=== Your instructions ===
For the records below, tally the lines that include the word "Separation" and report the number alone.
————————
import Literature.NumberTheory.Sieve.LargeSieveInequality

/-!
# The large sieve for characters, Vaughan's Lemmas 1 and 2, and Pólya–Vinogradov

This file is the second layer (after `LargeSieveInequality.lean`) of the discharge of Vaughan's
mean value theorem `Literature.NumberTheory.Sieve.vaughan_meanValue` (Vaughan, Acta Arith. 37 (1980), Theorem 1),
the large-sieve input of the Bombieri–Vinogradov theorem (`Literature.NumberTheory.Sieve.bombieri_vinogradov`,
parity.S27, see `BombieriVinogradovReduction.lean`). Everything here is proved, with explicit
constants:

* **Gauss sums of primitive characters** (`norm_gaussSum_sq`: `|τ(χ)|² = q`, Cojocaru–Murty
  (8.15); `sum_inv_mul_e_eq`: `∑_{b mod q} χ⁻¹(b) e(bn/q) = τ(χ⁻¹) χ(n)` for *all* `n`,
  Cojocaru–Murty (8.16)), from Mathlib's discrete Fourier transform on `ZMod q`
  (`ZMod.dft_dft`, `DirichletCharacter.IsPrimitive.fourierTransform_eq_inv_mul_gaussSum`).
* **The large sieve for primitive characters** (`largeSieve_character`, Cojocaru–Murty
  Thm 8.3.1 "first modified large sieve inequality"): for `a_n` supported on `(M₀, M₀ + N]`,
  `∑_{q ≤ Q} (q/φ(q)) ∑*_{χ mod q} |∑_n a_n χ(n)|² ≤ (N + 1 + 2Q²) ∑_n |a_n|²`,
  via Parseval on `(ℤ/qℤ)ˣ` (`sum_norm_sq_sum_char_mul`) and `largeSieve_farey`.
* **Vaughan's Lemma 1** (`largeSieve_bilinear`): by Cauchy–Schwarz,
  `∑_{q ≤ Q} (q/φ(q)) ∑*_χ |∑_m ∑_n a_m b_n χ(mn)|`
  `  ≤ ((M+1+2Q²) ∑|a_m|²)^{1/2} ((N+1+2Q²) ∑|b_n|²)^{1/2}`.
* **Geometric sums** (`norm_sum_Ioc_e_le`: `|∑_{A < n ≤ A+N} e(nt)| ≤ 2/|e(t) − 1|`;
  `inv_norm_e_sub_one_le`: `1/|e(b/q) − 1| ≤ q/(4b) + q/(4(q − b))` for `0 < b < q`, Jordan's
  inequality on both halves of the period; `sum_Ioo_div_add_div_le`: their sum over `0 < b < q`
  is `≤ (q/2)(1 + log q)`).
* **The Pólya–Vinogradov inequality** for primitive `χ mod q ≥ 2` (`polyaVinogradov`,
  Cojocaru–Murty (8.14)): `|∑_{A < n ≤ A+N} χ(n)| ≤ √q (1 + log q)`.
* **Vaughan's Lemma 2** (`largeSieve_bilinear_hyperbolic`): the same bilinear bound with the
  hyperbolic cut-off `mn ≤ X` inside the absolute value, uniformly over any choice of integers
  `X(q, χ) ≤ Y`, at the cost of a factor `2 + log P`, `P ≤ (4Y + 5)(M₀ + M)(N₀ + N)` (for
  `M₀ + M, N₀ + N ≥ 1`).

## Separation of variables without Perron's formula

Vaughan proves Lemma 2 with the truncated integral
`δ(β) = ∫_{-A}^{A} e^{iβα} (sin γα)/(Cα) dα + O(A⁻¹|γ − β|⁻¹)`. We use an arithmetic substitute
with the same effect (section `Separation`): on the logarithmic scale `u(m) = ⌊T log m⌋`,
`T = 4(Y + 1)`, the condition `mn ≤ X` (`1 ≤ X ≤ Y`, `m, n ≥ 1`) is *equivalent* to
`u(m) + u(n) ≤ Z(X) := ⌊T log(X + 1/2)⌋` (`mul_le_iff_ulog_add_ulog_le`: the values `log(mn)`,
`mn` an integer, stay `≥ 1/(2X + 2)` away from `log(X + 1/2)`, while the discretisation errors
are `< 2/T`); and the indicator of an initial segment `w ≤ Z'` of `{0, …, P − 1}` has the finite
Fourier expansion `∑_{k mod P} c_k e(kw/P)` (`ite_le_eq_sum_e_mul_sepCoeff`) with
`|c_k| ≤ γ_k`, `∑_k γ_k ≤ 2 + log P` (`sum_sepWeight_le`, geometric sums and Jordan's inequality
again). Since `e(k(u(m) + u(n))/P) = e(ku(m)/P) e(ku(n)/P)`, each `k` contributes a complete
bilinear form with twisted coefficients of the same moduli (`twist`, `norm_twist`), to which
Lemma 1 applies; the majorant `γ_k` does not depend on `X`, which may therefore vary with
`(q, χ)`.

## References

* R. C. Vaughan, *An elementary method in prime number theory*, Acta Arith. 37 (1980), 111–115,
  Lemmas 1 and 2. [Vaughan1980]
* A. C. Cojocaru, M. R. Murty, *An Introduction to Sieve Methods and their Applications*
  (CUP, 2005), §8.3: (8.14)–(8.17), Theorem 8.3.1. [CojocaruMurty2005]
* M. N. Huxley, *The Distribution of Prime Numbers* (Clarendon Press, 1972), ch. 18,
  (18.9)–(18.12). [Huxley1972]
* H. Davenport, *Multiplicative Number Theory*, 3rd ed. (Springer, 2000), chs. 9, 23, 27.
-/

open Finset Real Complex
open scoped ComplexConjugate FourierTransform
————————
=== Exercise result ===
2